open Literature.MathematicalPhysics.QuantumFieldTheory.Balaban1983to89
open B7Prop1Explicit B7Prop2Explicit B7Prop3Flat MatrixLog
open B7Prop3GeneralLinear (Ccov linQcov Qcov)
open B7Prop4GeneralLevels (logCovIter linCovIter)
open B7Eq123General (prop4_general level_data blockLoops_of_pdev dbavgCovIter_eq_expCfg_logCovIter)
open B7Eq92Concrete (dbavgCovIter)
open B12Ineq417Flat (shiftCfg shiftCfg_apply)
open B7AvgPeriodicity (periodic_of_coord logCovIter_periodic linCovIter_periodic Qcov_periodic)
open T4AveragingDeficitWall (IsSkewDir IsUnitaryCfg SmallField Ad dirSq)
open T4AveragingDeficitWallBoundary (IsPeriodicCfg periodBox)
open AveragingDeficitPeriodicCounting (IsPeriodicDir)
open AveragingDeficitChartCalculus (cavg)
open AveragingDeficitMultiLevelPrep (cavgIter LevelSmall radIter tower cavgIter_unitary_small isPeriodicCfg_cavgIter)
open AveragingDeficitMultiLevelBridge (cavgIter_eq_avgIter)
open AveragingDeficitTransport (norm_Ad_of_unitary)
open AveragingDeficitNearIdentity (Ad_one Ad_add Ad_neg)
open T4AveragingDeficitNonAbelian (Ad_mul)
open NE3TangentCovariantTower (QbarIter)
open NE3CovariantLineSumsL2 (l2sq l2sq_nonneg sqrt_l2sq_add_le)
open NE3FramePotBoundW (tower_eq_pow_mul levelSmall_of_le)
open NE3FramePotBoundWClass (l2sq_QbarIter_le_class)
open NE3.QbarDictionary (adField)
open NE3.QbarTowerB8 (linCovIter_adField)
open NE3.RemainderTowerPrepB8 (shiftCfg_of_isPeriodicCfg shiftCfg_of_isPeriodicDir l2sq_adField sqrt_l2sq_neg sqrt_l2sq_finset_sum_le
  levelSmall_radIter sqrt_l2sq_linCovIter_le)
open NE3.RemainderSumsStepB8 (sum_normSq_Ccov_le)
open NE3.RemainderTelescopeB8 (linCovIter_sub_logCovIter_eq_sum linCovIter_one)
open NE3.RemainderTowerArith (tower_l2_induction tower_l2_total)
open ShellMeasureAverageProp4General (C1cov C1cov_pos)

noncomputable section

variable {d : ℕ} {n : Type*} [Fintype n] [DecidableEq n]
theorem numberOp_eq_numberMode (x : Λ) (σ : Fin 2) :
    numberOp x σ = numberMode (basisMode (orb x σ)) := by
  rw [numberOp, numberMode, ← annihilate_conjTranspose, annihilate_basisMode, creation]

theorem basisMode_unit (o : Orb Λ) : star (basisMode o) ⬝ᵥ basisMode o = 1 := by
  simp [basisMode, dotProduct, Pi.single_apply]

theorem basisMode_orthogonal {o o' : Orb Λ} (h : o ≠ o') :
    star (basisMode o) ⬝ᵥ basisMode o' = 0 := by
  have h' : o' ≠ o := fun e => h e.symm
  simp [basisMode, dotProduct, Pi.single_apply, h']

/-- The doublon projector `P_x = n_{x↑} n_{x↓}` satisfies `P_xᴴ P_x = P_x`. -/
theorem doublon_conjTranspose_mul_self (x : Λ) :
    (numberOp x 0 * numberOp x 1)ᴴ * (numberOp x 0 * numberOp x 1) = numberOp x 0 * numberOp x 1 := by
  have hne : orb x (0 : Fin 2) ≠ orb x 1 := by simp [orb]
  have horth : star (basisMode (orb x (0 : Fin 2))) ⬝ᵥ basisMode (orb x 1) = 0 :=
    basisMode_orthogonal hne
  rw [numberOp_eq_numberMode, numberOp_eq_numberMode]
  set n0 := numberMode (basisMode (orb x (0 : Fin 2)))
  set n1 := numberMode (basisMode (orb x (1 : Fin 2)))
  have hcomm : n0 * n1 = n1 * n0 := numberMode_mul_numberMode_of_orthogonal horth
  have h0 : n0 * n0 = n0 := numberMode_mul_self (basisMode_unit _)
  have h1 : n1 * n1 = n1 := numberMode_mul_self (basisMode_unit _)
  rw [conjTranspose_mul, numberMode_conjTranspose, numberMode_conjTranspose, ← hcomm, mul_assoc,
    ← mul_assoc n1 n0 n1, ← hcomm, mul_assoc, h1, ← mul_assoc, h0]

/-- `0 ≤ ⟨y, n_{x↑} n_{x↓} y⟩`. -/
theorem re_doublon_nonneg (x : Λ) (y : Fock (Orb Λ)) :
    0 ≤ (star y ⬝ᵥ ((numberOp x 0 * numberOp x 1) *ᵥ y)).re := by
  rw [← doublon_conjTranspose_mul_self, ← mulVec_mulVec, ← star_mulVec_dotProduct,
    star_dotProduct_self_eq_normSq, Complex.ofReal_re]
  exact normSq_nonneg _

/-- `⟨y, n_{x↑} n_{x↓} y⟩ ≤ ⟨y, n_{x↑} y⟩ ≤ ⟨y, y⟩`. -/
theorem re_doublon_le (x : Λ) (y : Fock (Orb Λ)) :
    (star y ⬝ᵥ ((numberOp x 0 * numberOp x 1) *ᵥ y)).re ≤ (star y ⬝ᵥ y).re := by
  -- ⟨y, n0 n1 y⟩ = ⟨y, n1 n0 n1 y⟩ = ⟨n1 y, n0 (n1 y)⟩ ≤ ⟨n1 y, n1 y⟩ = ⟨y, n1 y⟩ ≤ ⟨y, y⟩
  have hne : orb x (0 : Fin 2) ≠ orb x 1 := by simp [orb]
  have horth : star (basisMode (orb x (0 : Fin 2))) ⬝ᵥ basisMode (orb x 1) = 0 :=
    basisMode_orthogonal hne
  rw [numberOp_eq_numberMode, numberOp_eq_numberMode]
  set n0 := numberMode (basisMode (orb x (0 : Fin 2)))
  set n1 := numberMode (basisMode (orb x (1 : Fin 2)))
  have hcomm : n0 * n1 = n1 * n0 := numberMode_mul_numberMode_of_orthogonal horth
  have h1 : n1 * n1 = n1 := numberMode_mul_self (basisMode_unit _)
  have hn1 : n1ᴴ = n1 := numberMode_conjTranspose _
  have key : n0 * n1 = n1ᴴ * (n0 * n1) := by
    rw [hn1, ← mul_assoc, ← hcomm, mul_assoc, h1]
  have step1 : (star y ⬝ᵥ ((n0 * n1) *ᵥ y)).re ≤ (star (n1 *ᵥ y) ⬝ᵥ (n1 *ᵥ y)).re := by
    rw [key, ← mulVec_mulVec, ← star_mulVec_dotProduct, ← mulVec_mulVec]
    exact re_numberMode_le (basisMode_unit _) _
  have step2 : (star (n1 *ᵥ y) ⬝ᵥ (n1 *ᵥ y)).re ≤ (star y ⬝ᵥ y).re := by
    rw [star_mulVec_dotProduct, hn1, mulVec_mulVec, h1]
    exact re_numberMode_le (basisMode_unit _) _
  exact step1.trans step2

/-- The Hubbard interaction `W = Σ_x n_{x↑} n_{x↓}`. -/
def interactionW (Λ : Type*) [LinearOrder Λ] [Fintype Λ] : Matrix (Finset (Orb Λ)) (Finset (Orb Λ)) ℂ :=
  ∑ x : Λ, numberOp x 0 * numberOp x 1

============================================================

How many lines of the material above have the word "Fintype" in them? Give only that number.

2